For the others, it is more complicated, because their inflow depends on the other sources and in particular, whether they are empty or not at a given moment.

9°) Within the interior of the time intervals $I_k = [t_{i_{k-1}} , t_{i_{k}}] $, where no bucket becomes empty, all flows $u_i(t)$ and $W'_i(t)$ are constant (so the argument $t$ is only needed to know in which interval $I_k$ the constant is taken), and a bucket that has $W_i(t^*) > 0$ at some time $  t^* \in I_{k}^\circ $ will satisfy the equation $W_i(t) = W_i(t^*) + W'_i(t^*) (t-t^*)$ (which is a straight line of constant (usually negative) slope $W'_i(t)$ given in 8°) for all $t\in I_k$, up to the moment $t_{i_{k}}$ where some bucket becomes empty.

10°) At a given moment $t$, if nothing changed, such a bucket would become empty after a time
$\Delta_i(t) := -W_i(t) / W'_i(t)$, if this is a finite positive number.
Otherwise (for buckets that are already empty or have inflow $\ge$ outflow), we let $\Delta_i(t) = \infty$.
Then the next change will occur after a lapse of time $\Delta(t) := \min\{\Delta_i(t) ; i \ge 0 \}$.
Usually, we would compute $\Delta_i^{(k)} = \Delta_i(t_{i_{k-1}}^+) $  at the beginning = to the left of the interval $ I_k $, and their minimum
$\Delta^{(k)} = \min \{ \Delta_i^{(k)} ; 0 \le \Delta_i^{(k)}<\infty \} $: this is exactly the length of the interval $I_k$, and it determines $t_{i_{k}} = t_{i_{k-1}} + \Delta^{(k)}$.
(An interval of length 0 means that bucket $i_k$ went empty at the same time than the preceding bucket.)

11°) Then, the next change will occur at  $ t_{i_{k}} = t_{i_{k-1}} + \Delta^{(k)} $, unless $k = m \iff \Delta(t) = \infty \iff$ the system has reached its equilibrium state, and nothing will change any more: $~\forall i \ge 0,~ \forall t' > t_{i_m}:~ W_i(t') = W_i(t)$.
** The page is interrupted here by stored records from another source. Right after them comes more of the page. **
import Summits.HodgeConjecture.HodgeConjecture.Theorems.F0P3cStCharTSDatumJunction4   -- ★ p851562 (LH6-p01) «DATUM-JUNCTION v4»: BODY ⟸ 59 hypotheses (brings the organ's vocabulary and every ★ slice it folds)
import Summits.HodgeConjecture.HodgeConjecture.Theorems.F0P3cStCharTSDatumWitness     -- ★ p851368 (LH6-p01) WITNESS: `exists_datum_with_fields`
import Summits.HodgeConjecture.HodgeConjecture.Theorems.F0P3cStCharTSCharField        -- ★ p851211 (LH6-p01) S1: `exists_charFamily_charRegularity_Gqs`
import Summits.HodgeConjecture.HodgeConjecture.Theorems.F0P3cStCharTSDGField          -- ★ p851395 (LH4-p02) DG-FIELD: formula pins `measurable_DG`, `DG_eq_zero_or_le`, `DG_coe_torus_eq_of_unit_rel`
import Summits.HodgeConjecture.HodgeConjecture.Theorems.F0P3cStCharTSDGFieldTwo       -- ★ p851405 (F0P3-p02) DG-FIELD-TWO: `exists_DG_field_two`
import Summits.HodgeConjecture.HodgeConjecture.Theorems.F0P3cStCharTSStPin            -- ★ p851514 (F0P2-p06) ST-PIN: `exists_stDetFields`
import Summits.HodgeConjecture.HodgeConjecture.Theorems.F0P3cStCharTSXiSurj           -- ★ p851549 (LH6-p03) XI-SURJ ∕ KEYS-PAIRS: `exists_keysFields_Hv_pairs`
import Summits.HodgeConjecture.HodgeConjecture.Theorems.F0P3cStCharTSHFieldsHcb       -- ★ p851509 (F0P2-p01) H-FIELDS-HCB: `exists_charSt_packetCharHRegularity_hcb`
import Summits.HodgeConjecture.HodgeConjecture.Theorems.F0P3cStCharTSParFieldW        -- ★ p851474 (LH6-p03) PAR-FIELD-W: `exists_parField_W`
import Summits.HodgeConjecture.HodgeConjecture.Theorems.F0P3cStCharTSHcbH             -- ★ p851449 (F0P3-p02) `hHBH_of_compactBound`, `hHBH_cartanH_of_compactBound`
import Summits.HodgeConjecture.HodgeConjecture.Theorems.F0P3cStCharTSOrbit            -- ★ p851442 (LH6-p03) ORBIT: `isConstituentOf_iff_of_common_constituent`
import Summits.HodgeConjecture.HodgeConjecture.Theorems.F0P3cStCharTSStJH             -- ★ p851573 (F0P2-p06) ST-JH: `stJH_datum`
import Summits.HodgeConjecture.HodgeConjecture.Theorems.F0P3cStCharTSCartanNullDischarge  -- ★ p851428 (F0P3-p04): `isFiniteMeasure_of_compact_haar`, `rootKernels_of_compact_centralizers`
import Literature.NumberTheory.Rogawski1990.ShalikaGermHomogeneityNonsplit             -- ★ p851627 (LH4-p03) GERM-RESIDUE letter: `ShalikaGermResidueAtTorus` (+ `_iff`)
import Summits.HodgeConjecture.HodgeConjecture.Theorems.F0P3cStCharTSDHLc             -- ★ p851612 (F0P3-p02) DH-LC: `DG₂_eq_dgFormulaTwo` (the rank-2 closed formula from the two letters)
import Summits.HodgeConjecture.HodgeConjecture.Theorems.F0P3cStCharTSHstabHolds       -- ★ p851812 (F0P3-p04) ST-STABLE-H: `hstab_holds` (the outer `hstab` of v1–v3 is a theorem)
import Literature.NumberTheory.Rogawski1990.SemilocalQuadraticCharExtension          -- ★ `isQuadraticCharExtension_semilocalComponent_of_baseChange_eq` (the outer `hμq` of v1–v3 is a theorem)
import Summits.HodgeConjecture.HodgeConjecture.Theorems.F0P3cStCharTSRung0Cartan       -- ★ (this seat) INSTANTIATE-CARTAN: `exists_cartanInputs`
import Summits.HodgeConjecture.HodgeConjecture.Theorems.F0P3cStCharTSLdsTwoOfTwo       -- ★ p852080 (LH6-p02 g7) LDS-TWO-OF-TWO: `ldsTwo_of_ldsReducibleTwo` (hLdsTwo ⟸ «two distinct constituents»)
import Summits.HodgeConjecture.HodgeConjecture.Theorems.F0P3cStCharTSWeylDiscrLocInt     -- ★ p852311 (F0P2-p01 g23, ROAD HC-D) `locallyIntegrable_weylDiscr_inv` : `|D_G|^{-1∕2} ∈ L¹_loc(Gqs L v)` — the outer (HC-D) of v2–v6 is IN HOUSE
import Summits.HodgeConjecture.HodgeConjecture.Theorems.F0P3cStCharTSLdsRedTwoOfReducible  -- ★ p852401 (F0P2-p06 g19) «LDS-RED-TWO ⟸ KEYS-RED-(3)»: `ldsRedTwo_of_keysRedThree` ((R2) inequivalence in house)
import Summits.HodgeConjecture.HodgeConjecture.Theorems.F0P3cStCharTSEllMassH          -- ★ p852666 (F0P3a-p04 g29, ROAD «M5-H» (B5)) `ellipticWeylMass_H_eq_one` : Σ_{T∈SH} |Ω(T,H)|⁻¹ ∫_T D_H² = 1 (Kottwitz EP through ★ WIF-H; Mathlib + ★ only)
import Summits.HodgeConjecture.HodgeConjecture.Theorems.F0P3cStCharTSEllMassHJunction  -- ★ p852627 (F0P3b-p01 g21, (B6)+(M5-a)) `packetCharHNorm_of_ellipticWeylMass` : (M5) at the pins from the elliptic Weyl mass
import HarnessLib

/-!
# F0 · P3c · line LH6 «StCharTS» — RUNG 0 v11 of the DATUM ROAD («M5-H FOLD» rider after ED. 26): conclusion ≡ ★ R10 p852661 (`∃ 𝔇 d T par μ_v, ‹the 61 hypotheses of ★ JUNCTION v8 p852644› ∧ eRegH`,
# ED. 21's text with the package conjunct `UpSpec` ↦ `UpSpecLB` and the block consequent `UpTr` GONE — the locally-bounded transfer display is DERIVED inside junction v8 by the ROAD «UP-TR» terminal head) FROM THE NAMED BLOCK over the CONSTRUCTED §12.5 datum — the proof is v8's (★ p852452) token for token except the UP consequent

Cell `pub/hodgecm-mathlib`, crux H413 = `stmt-HodgeConjecture-24833` (lane `--supports …`), route HCCMUnconditional; seat LH6-p01 (g6) (datum-road map owner ∕ junction–rung-0 pen).
THEOREMS ONLY (no definition ∕ instance ∕ notation ∕ named fact ∕ `sorry`); ★-only imports.  v1 (★ p851651), v2 (★ p851915), v3 (★ p851963) are untouched.

WHAT.  `ellipticPackage_hyps_of_namedBlock₁₁` (v11 = v10 ★ p852661 with the block consequent `hM5 : 𝔇.PacketCharHNorm` («⟨χ_ρ, χ_ρ⟩_{H,e} = Card ρ» at `ρ = {St_H(ξ)}` [Rogawski1990 Cor. 12.5.4 proof p. 186]) GONE from `hBlock′` — PAID IN HOUSE by ROAD «M5-H» (LEAD T14-41; holder F0P3a-p04 (g29); (B1)–(B6) ★ p852574 p852595 p852628 p852624 p852641 p852627 p852666, Mathlib + ★ only, NO printed input): `have hM5 := F0P3cStCharTSEllMassHJunction.packetCharHNorm_of_ellipticWeylMass … SH μTHf hKHO hHaarHO 𝔇 hC02 ‹dh := the eDH closed form› eDH hM1lc hM1H eCartanH eMuTH eSq (F0P3cStCharTSEllMassH.ellipticWeylMass_H_eq_one … SH μTHf hKHO hcovHO hncHO hHaarHO hprobHO _ (fun _ => rfl))` — the holder's rider term verbatim, every argument a rung-0 binder∕pin BY NAME; block consequents 8 → 7 (1252 · PCE · 1261a∕b∕c · EllNotPS · R0 + ∃ d); conclusion ≡ v10 (62 conjuncts, `hM5` now supplied by the `have`); outer list UNCHANGED (no new outer binder, fence (α)); v10 = v9 ★ p852561 with ONE MORE CONJUNCT APPENDED AT THE END of the ∃-conclusion: the block EXTRA `eRegH : ∀ a, a ∈ 𝔇.regH ↔ IsLocalGRegular L v a` EXPORTED (definitional at rung 0 — `𝔇.regH` IS the `G`-regular set, `hregHE`; discharged by the same `a_eRegH`), so that the LEAF can feed the `regH`-form local-boundedness antecedent of the ★ `_LB` consumer heads from the package's `IsLocalGRegular`-form pin `hHBHP` — LEAD T14-45 (A) ∕ ED. 26 pen (A′); `hBlock′`, outer list, antecedents, proof IDENTICAL to v9; NOT an outer binder; v9 = v8 with the package conjunct `𝔇.UpSpec` ↦ `𝔇.UpSpecLB` in the conclusion (junction v8) and the block consequent `hUpTr` GONE — PAID in house by ROAD «UP-TR» inside junction v8 (block consequents 9 → 8; NO new outer binder, LEAD T14-26 (α)); v8 = v7 with the outer `hLdsRedTwo` RE-LETTERED to `hKeysRed3` = Keys' reducibility, case (3) ALONE («`i_G(χ₁,χ₂)` with `χ₁|_{F×} = 1`, `χ₁ ≠ 1` is reducible» [Keys1984 §7 Thm. (1); R90 §12.2 p. 173]) — the inequivalence of the two constituents (R2) is now ★ in house (`F0P3cStCharTSLdsRedTwoOfReducible`, F0P2-p06 (g19)); v7 = v6 with the outer (HC-D) `hDGliO` GONE — ★ ROAD HC-D `F0P3cStCharTSWeylDiscrLocInt.locallyIntegrable_weylDiscr_inv` [HarishChandra1970 VII §1 Thm. 15 for `U(3)`, IN HOUSE: ultrametric Newton charts + Cayley + transport, F0P2-p01 (g23) et al.]; outer Prop binders 8 → 7; v6 = v5 concluding the junction-v7 form: block consequent WIF GONE — ★ `weylIntegrationFormula_of_datumPins` inside ★ JUNCTION v7 — the new junction pins `hcovA hncA hcptA hinvT hcoreT` DISCHARGED here from the Cartan binders of `hBlock'` via ★ INSTANTIATE-CARTAN ED. 2, with NO new outer input (JAC-ELL C8's terminus ★ p852343 pays the compact-Cartan tube-Jacobian socket inside ★ JUNCTION v7) — the WEYL INTEGRATION FORMULA has LEFT the organ; v5 = v4 with the CARTAN DATA FOLDED: `Sell μTf SH μTHf` are no longer outer objects — ★ INSTANTIATE-CARTAN `exists_cartanInputs` builds them — and the named block now quantifies over them: `hBlock' : ∀ Sell μTf SH μTHf, ‹12 Cartan binders› → ∀ 𝔇 par, PINS → CONS`; outer objects 5 → 1 (the type-(3) torus `T`), outer Prop binders 20 → 8; and `hLdsTwo` RE-LETTERED to `hLdsRedTwo` = «the unitary `i_G(χ₁,χ₂)` with `χ₁|_{F×} = 1`, `χ₁ ≠ 1` has two DISTINCT constituents» [Keys1984 §7 Thm. (1); R90 §12.2 (3)] via ★ LDS-TWO-OF-TWO, an equivalence): under the organ's binder prefix (verbatim, up to `μZ`), GIVEN
* §1.6 `Ch1.characterLocallyIntegrable` and (HC-B) `normalizedCharacter_locallyBounded` (the leaf's two named analytic facts);
* the CARTAN DATA as parameters `Sell μTf SH μTHf T` with their print properties — `hcartO`∕`hcovGO`∕`hncGO`: `Sell` = compact centralisers `Z(γ₀)` of regular elements, `insert M Sell`
  a complete irredundant system of Cartan representatives; `hHaarGO`∕`hcoreGO`∕`hHaarMO`∕`hcoreMO`: `μTf` Haar of mass one on the compact core, on each `T ∈ Sell` and on `M`;
  `hKHO`∕`hcovHO`∕`hncHO`∕`hHaarHO`∕`hprobHO`: `SH` compact `Z_H(γ₀)` (γ₀ `G`-regular), complete, irredundant, `μTHf` Haar probability [R90 §3.6, §12.5 pp. 182–184] (v1's `hfinGO`, `hkerO`, `hFHO` are now DERIVED:
  ★ CARTAN-NULL-DISCHARGE `isFiniteMeasure_of_compact_haar`∕`rootKernels_of_compact_centralizers`, and compact + Haar ⇒ finite on the `H` side);
* (v4: `hstab` is GONE — ★ `F0P3cStCharTSHstabHolds.hstab_holds`, road ST-STABLE-H (B1)–(B4), F0P3-p04 ∕ F0P3a-p05 ∕ LH1-p03); `hT3` (type (3): no `L_w`-rational eigenvalue on `T^{reg}`);
  `hGerm` BY NAME = ★ `ShalikaGermResidueAtTorus L Φ₃ v mQv T` [§8.1 Prop. 8.1.1–8.1.2] (LH4-p03's Literature letter, p851627); (v4: `hμq` is GONE — ★ `isQuadraticCharExtension_semilocalComponent_of_baseChange_eq μ hμω v`);
* THREE MODEL-LEVEL NAMED FACTS new in JUNCTION v5: `hKeysRed` (Keys' list of reducible unitary principal series, ⇒-half [§12.2 p. 173; Keys1984 §7]), `hLdsTwo` (an l.d.s.
  `i_G(χ)` has exactly two constituents [§12.2 (3) p. 174]), `hDGliO` ((HC-D) `|D_G|^{−1∕2} ∈ L¹_loc(G, νQv)` in CLOSED FORM on the organ's `νQv` [HarishChandra1970 VII §1 Thm. 15]);
* the NAMED BLOCK `hBlock`: for every `𝔇 par` whose fields satisfy the 50 PINS (the 41 field hypotheses of ★ JUNCTION v5 that are equations ∕ ★-pin transports at the datum —
  COMPAT ×7, `hE hchar hAll hHaar hcart hHaarG hfinG hker eDG eDH hKH hFH hHBH hNL hPSpar hLdsF hW hStH hRegH hUp hHBHP hlabels hSt hStJH hKeysJH hM1lc hIrr hKeys hDet hM1H hStL2` —
  plus the nine EXTRA equalities `cartanG = Sell`, `μT = μTf`, `cartanH = SH`, `μTH = μTHf`, `regH`, `ellH`, `sqPacketsH = {{πSt}}`, `charH` constant, the ★ ST-PIN clause block)
  the PRINTED STATEMENTS hold (TEN in v1–v5, NINE since v6 [WIF in house], SEVEN here): Prop. 12.5.2 · [K] pseudo-coefficients · Prop. 12.6.1 (a)(b)(c) · «elliptic ⟸ not principal series»
  [§12.6 p. 187] · (R0) — together with the formal degrees `∃ d, (PL) ∧ (d > 0)` [§12.6 p. 189]  (v1's consequents (UPR) (UNIQ-PAR) `hRedJH` `hDHst` `hK2` are ★ since v5);
THEN the organ in its junction-v6 form: `∃ 𝔇 d T par μ_v, ‹58 hypotheses of ★ JUNCTION v6, in order, as a conjunction›` (from which ★ JUNCTION v6 gives the ED. 17 body).
PROOF = v1's: the ★ ∃-pins (S1 CHAR-FIELD, DG-FIELD, DG-FIELD-TWO's closed formula, ST-PIN, KEYS-PAIRS, H-FIELDS-HCB, PAR-FIELD-W) → ★ WITNESS → the 50 antecedents → the block →
the 58 conjuncts (`μ_v :=` the local component of `μ`; `hStJH` by ★ ST-JH `stJH_datum`; `hKeysJH` by ★ KEYS-PAIRS (f); `hM1lc` from `χ_{St_H} = Θ` locally constant).
v3 = v2 + THE FOUR LEAK FIXES of LH-ref1's BOX LH6 #23-pre (modification test: every object a consequent reads is pinned by identity ∕ iff, or by a property that determines it):
(1) OUTER DATA now DETERMINED — `Sell`: compact `Z(γ₀)` (γ₀ regular) + COVERAGE of every regular class by `insert M Sell` + IRREDUNDANCY (★ CARTAN-ALL `exists_cartanAll_weylShape`'s
three clauses token for token, `Sell := C.erase M`); `μTf`: Haar AND `μTf T (compactCore T) = 1` on `Sell` and on `M` (THE normalisation of the canonical orbital measures `mQv`, ★
`OrbitalMeasureFamily.IsCanonical`; = the `htT` letter of ★ WIF-AT-THE-DATUM `weylIntegrationFormula_of_cartanFinset_of_tubeJacobians`); `SH`∕`μTHf`: the four clauses of ★ CARTAN-ELL-H
`F0P3cStCharTSCartanFinTwo.cartanEllH` token for token (compact `Z_H(γ₀)` with γ₀ `G`-regular, Haar PROBABILITY, coverage, pairwise non-conjugacy) — so `SH := ∅`, `μTHf := 0`,
`μTf := 2 • μTf`, `Sell := ∅` are no longer admissible outer data; (2) `irredPS` pinned from BELOW too (`eIrr`, the ★ WITNESS's second `irredPS` clause) so (EllNotPS) reads THE set of
constituents of irreducible principal series; (3) `pi2`∕`piN` LABELLED BY ξ′ (`eLab` = clause 2 of ★ KEYS-PAIRS `exists_keysFields_Hv_pairs`: for ξ′ = (η₁∘det, η₂∘det·det) the pair IS
the Keys pair of (η₁, η₂); with `hKeys` (L² flags) the ordered pair is determined) on top of v5's coverage `hKeysJH`; (4) `charH` locally constant at `G`-regular points (`hM1lc`, already
in v2) — with the a.e. trace identity of (M1H) this determines `χ_ρ` on the `G`-regular set.  RESIDUAL FREEDOM (declared): `par` up to `W` (C-invariant, ★ UNIQ-PAR ∕ ORBIT), `char` off
`regG` (never read), the conjugation-representative choice inside `Sell`∕`SH` (consequents are sums over representatives of class functions against transported Haar measures).
HONESTY: as v1 — every antecedent is an `Eq`∕`Iff`∕★-pin on a read field, the proof EXHIBITS a datum meeting all of them (non-vacuity certificate: ★ WITNESS `exists_datum_with_fields`
+ this proof), so each consequent is the printed theorem about THOSE objects.  HONEST LABEL: HC_CM is proved only modulo the 7 printed citations (2 remaining named inputs:
hLiu418 = `stmt-HodgeConjecture-24832`, h413 = `stmt-HodgeConjecture-24833`) until rung 0 closes; this file closes no organ — it re-states (S-𝔇)'s remaining debt (count-neutral).

## References
* [Rogawski1990] J. D. Rogawski, *Automorphic Representations of Unitary Groups in Three Variables*, Ann. of Math. Stud. 123 (1990): §1.6 p. 5; §3.6 pp. 28–31; §8.1 pp. 112–116;
  §12.2 pp. 172–174; §12.5 pp. 182–187; §12.6 pp. 187–189; Lemma 12.7.2 (proof) pp. 191–194.
* [Keys1984] D. Keys, *Principal series representations of special unitary groups over local fields*, Compositio Math. 51 (1984), §7.
* [HarishChandra1970] Harish-Chandra (notes by G. van Dijk), *Harmonic Analysis on Reductive p-adic Groups*, LNM 162 (1970): Part VII §1, Theorem 15.
-/

set_option autoImplicit false
-- the mandated namespace has the single-problem summit's repeated segment (`HodgeConjecture.HodgeConjecture`)
set_option linter.dupNamespace false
12°) If $~k < m~$, then at time $~ t + \Delta(t)~$, the buckets with $~\Delta_i(t) = \Delta(t)~$ will become empty,
and their outflow will drop from $~v_i~$ to what they receive (for $i>0$) from the others,
$~\sum_{j\ne i}u_i(t)~$ (which is necessarily less than $ v_i $, since otherwise $~\Delta_i = \infty~$).
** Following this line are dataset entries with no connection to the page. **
import Summits.Ventures.YMGap.RobustBall.AxialPairWitness
import Summits.Ventures.YMGap.RobustBall.RowsSN
import HarnessLib

/-!
# Venture YMGap, track ROBUST-BALL (tier 2) — certified `SU(2)` rows on `ℤ⁴` containing the
# infinite-range axial-pair member

HONEST FRAMING. WHAT THIS IS: a venture file (cell `pub-ymgap`, track Y2 ROBUST-BALL, seat rb-p1): two
NAMED ROWS for the infinite-range member `axialPairWitness 2 τ (1/10)` of `AxialPairWitness.lean`, read
off the certified tier-2 table `RowsS.lean` by bounding its explicit loads: `SU(2)` on `ℤ⁴` at Wilson
coupling `β_W = 1/16` plus ALL axial plaquette-pair couplings `τ (1/10)^{dist} (Re tr U_p/2)(Re tr U_q/2)`
with `|τ| ≤ 1/320` has exactly one DLR state, exponentially clustering at rate `log (3/2)` per lattice
unit (`su2_axialPair_massGapS_1_16`, inside row `su2_rowS32_1_16`); at `β_W = 1/20`, `|τ| ≤ 1/600` the
same at rate `log 2` (`su2_axialPair_massGapS_1_20`, inside row `su2_rowS2_1_20`); and for ALL `N ≥ 2` at
`SU(N)` coupling `β = 1/64`, `|τ| ≤ 1/420`: one DLR state clustering at rate `log (6/5)`
(`suN_axialPair_massGapS_1_64`, inside the hypothesis-free all-`N` row `suN_rowS_1_64` of `RowsSN.lean`).
Exact rational arithmetic plus `√N ≥ √2 ≥ 1.41421`. WHAT IT IS NOT: a strong-coupling lattice statement; no claim about the
continuum limit, asymptotic scaling, or the Clay Millennium problem.

References: rows of `RowsS.lean` (this track; lineage-R re-certified, rb-ref RB-42).
-/

noncomputable section

open MeasureTheory Filter Function Topology Real Finset
open Literature.Probability.LatticeModels
open Literature.Probability.LatticeModels.DobrushinMetric
open Literature.MathematicalPhysics.QuantumLattice
open Literature.MathematicalPhysics.QuantumFieldTheory hiding ZdEdge

namespace Summit.Ventures.YMGap.RobustBall

variable {d N : ℕ}

/-! ### Certified `SU(2)` rows on `ℤ⁴` containing the witness -/

section Rows

/-- **Row (infinite-range member, rate `log (3/2)`)**: `SU(2)` on `ℤ⁴` at Wilson coupling `β_W = 1/16`
plus ALL axial plaquette-pair couplings `τ (1/10)^{dist} (Re tr U_p/2)(Re tr U_q/2)` with `|τ| ≤ 1/320`
has exactly one DLR state, exponentially clustering at rate `log (3/2)` per lattice unit — the member lies
in the ball of row `su2_rowS32_1_16` (loads `a ≤ 1/30 ≤ 0.372`, `Λ_{log 3/2} ≤ 0.18302 ≤ 0.186`). -/
theorem su2_axialPair_massGapS_1_16 {τ : ℝ} (hτ : |τ| ≤ 1 / 320) :
    PerturbedMassGapAtS 4 2 ((1 / 16 : ℝ) / 4) (axialPairWitness (d := 4) 2 τ (1 / 10)) := by
  have hq : exp (Real.log (3 / 2)) = 3 / 2 := Real.exp_log (by norm_num)
  have hmem := memBallZdS_axialPairWitness (d := 4) (N := 2) (τ := τ) (κ := 1 / 10) (t := Real.log (3 / 2))
    (by norm_num) (by norm_num) (by norm_num) (by norm_num) (Real.log_nonneg (by norm_num)) (by rw [hq]; norm_num)
  rw [hq] at hmem
  have hs := sqrt_two_ge
  have hs0 : (0 : ℝ) < Real.sqrt 2 := by linarith
  have hτ0 : 0 ≤ |τ| := abs_nonneg τ
  have hdiv : |τ| / Real.sqrt 2 ≤ (1 / 320) / (141421 / 100000) := div_le_div₀ (by norm_num) hτ (by norm_num) hs
  refine su2_rowS32_1_16 _ (hmem.mono ?_ ?_)
  · push_cast; nlinarith
  · push_cast
    nlinarith [hdiv, div_nonneg hτ0 hs0.le]

/-- **Row (infinite-range member, rate `log 2`)**: `SU(2)` on `ℤ⁴` at `β_W = 1/20` plus all axial
plaquette-pair couplings `τ (1/10)^{dist} (Re tr U_p/2)(Re tr U_q/2)` with `|τ| ≤ 1/600`: exactly one DLR
state, clustering at rate `log 2` — the member lies in the ball of row `su2_rowS2_1_20`
(loads `a ≤ 0.0178 ≤ 0.334`, `Λ_{log 2} ≤ 0.1635 ≤ 0.167`). -/
theorem su2_axialPair_massGapS_1_20 {τ : ℝ} (hτ : |τ| ≤ 1 / 600) :
    PerturbedMassGapAtS 4 2 ((1 / 20 : ℝ) / 4) (axialPairWitness (d := 4) 2 τ (1 / 10)) := by
  have hq : exp (Real.log 2) = 2 := Real.exp_log (by norm_num)
  have hmem := memBallZdS_axialPairWitness (d := 4) (N := 2) (τ := τ) (κ := 1 / 10) (t := Real.log 2)
    (by norm_num) (by norm_num) (by norm_num) (by norm_num) (Real.log_nonneg (by norm_num)) (by rw [hq]; norm_num)
  rw [hq] at hmem
  have hs := sqrt_two_ge
  have hs0 : (0 : ℝ) < Real.sqrt 2 := by linarith
  have hτ0 : 0 ≤ |τ| := abs_nonneg τ
  have hdiv : |τ| / Real.sqrt 2 ≤ (1 / 600) / (141421 / 100000) := div_le_div₀ (by norm_num) hτ (by norm_num) hs
  refine su2_rowS2_1_20 _ (hmem.mono ?_ ?_)
  · push_cast; nlinarith
  · push_cast
    nlinarith [hdiv, div_nonneg hτ0 hs0.le]

/-- **Row (infinite-range member, ALL `N ≥ 2`, rate `log (6/5)`)**: `SU(N)` on `ℤ⁴` at coupling `β = 1/64`
(`N β` multiplies `Re tr U_p`) plus all axial plaquette-pair couplings `τ (1/10)^{dist} (Re tr U_p/N)(Re tr U_q/N)`
with `|τ| ≤ 1/420`: exactly one DLR state, clustering at rate `log (6/5)` — the member lies in the ball of the
hypothesis-free all-`N` row `suN_rowS_1_64` (loads `a ≤ 0.0254 ≤ 1/20`, `Λ_{log 6/5} ≤ 0.096 ≤ 1/10`, using
`√N ≥ √2`). -/
theorem suN_axialPair_massGapS_1_64 {N : ℕ} (hN : 2 ≤ N) {τ : ℝ} (hτ : |τ| ≤ 1 / 420) :
    PerturbedMassGapAtS 4 N (1 / 64 : ℝ) (axialPairWitness (d := 4) N τ (1 / 10)) := by
  have hq : exp (Real.log (6 / 5)) = 6 / 5 := Real.exp_log (by norm_num)
  have hmem := memBallZdS_axialPairWitness (d := 4) (N := N) (τ := τ) (κ := 1 / 10) (t := Real.log (6 / 5))
    (by norm_num) (by omega) (by norm_num) (by norm_num) (Real.log_nonneg (by norm_num)) (by rw [hq]; norm_num)
  rw [hq] at hmem
  have hN2 : (2 : ℝ) ≤ N := by exact_mod_cast hN
  have hs : (141421 / 100000 : ℝ) ≤ Real.sqrt N := sqrt_two_ge.trans (Real.sqrt_le_sqrt hN2)
  have hs0 : (0 : ℝ) < Real.sqrt N := by linarith
  have hτ0 : 0 ≤ |τ| := abs_nonneg τ
  have hdiv : |τ| / Real.sqrt N ≤ (1 / 420) / (141421 / 100000) := div_le_div₀ (by norm_num) hτ (by norm_num) hs
  refine suN_rowS_1_64 hN _ (hmem.mono ?_ ?_)
  · push_cast; nlinarith
  · push_cast
    nlinarith [hdiv, div_nonneg hτ0 hs0.le]

end Rows

end Summit.Ventures.YMGap.RobustBall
13°) So we finally have the following solutions:
$W_{i_1}(t) = W_{i_1}(0) + W'_{i_1}(0^+)\,t~$ for $~0 \le t \le t_{i_1} = \Delta^{(1)} = \Delta_{i_1}(0^+)~$
(this defines $~i_1$: the index of the smallest positive $\Delta_{i}(0^+)$ as defined in 10°),
and $~\forall t>t_{i_1}:~W_{i_1}(t) = 0~$.

Next we have:
$W_{i_2}(t) = W_{i_2}(0) + W'_{i_2}(0^+)\,t~$ for $~0 \le t \le t_{i_1}~$, and
$W_{i_2}(t) = W_{i_2}(t_{i_1}) + W'_{i_2}(t_{i_1}^+)\,(t-t_{i_1})~$ for $~ t_{i_1} \le t \le t_{i_2} :=  t_{i_1}+\Delta^{(2)}~$,
and $~\forall t>t_{i_2}:~W_{i_2}(t) = 0$.

And so on. The last one that gets empty at some point is
$~W_{i_m}(t) = W_{i_m}(0) + W'_{i_m}(0^+)\,t~$ for $~0 \le t \le t_{i_1}~$,
$~W_{i_m}(t) = W_{i_m}(t_{i_1}) + W'_{i_m}(t_{i_1}^+)\,(t-t_{i_1})~$ for $~ t_{i_1} \le t \le t_{i_2}$,
…
$~W_{i_m}(t) = W_{i_m}(t_{i_{m-1}}) + W'_{i_m}(t_{i_{m-1}}^+)\,(t-t_{i_{m-1}})~$ for $~ t_{i_{m-1}} \le t \le t_{i_m} :=  t_{i_{m-1}}+\Delta^{(m)}~$,
and $~\forall t \ge t_{i_m}:~W_{i_m}(t) = 0$.

Unfortunately, there is no simpler formula than that for these piecewise defined functions.

I have made a google sheet that allows make numerical simulations and see how the successive $\Delta^{(k)}$ and $t_{i_k}$ are computed: https://docs.google.com/spreadsheets/d/1giKGtubTUGkyISBwmf0vK8vpPyAyLI845gUavyaCVIY/edit#gid=0

14°) Concerning the final equilibrium state, for $t \ge T := t_{i_m}$, we have
$\forall k>m:~\forall t>T: W_{i_k}(t) = W_{i_k}(T) ~$,
and the sum of these constant nonzero volumes is the same as the sum of all initial volumes,
$~\sum_{k>m} W_{i_k}(T) = \sum_{i\ge0}W_i(0)~$,
and the inflow and outflow of all of the (non-source) buckets, empty or not, is equal to the smallest such flow rate, $ v^* = \min\{ v_i \mid i>0\} $ (assuming that all of them are positive).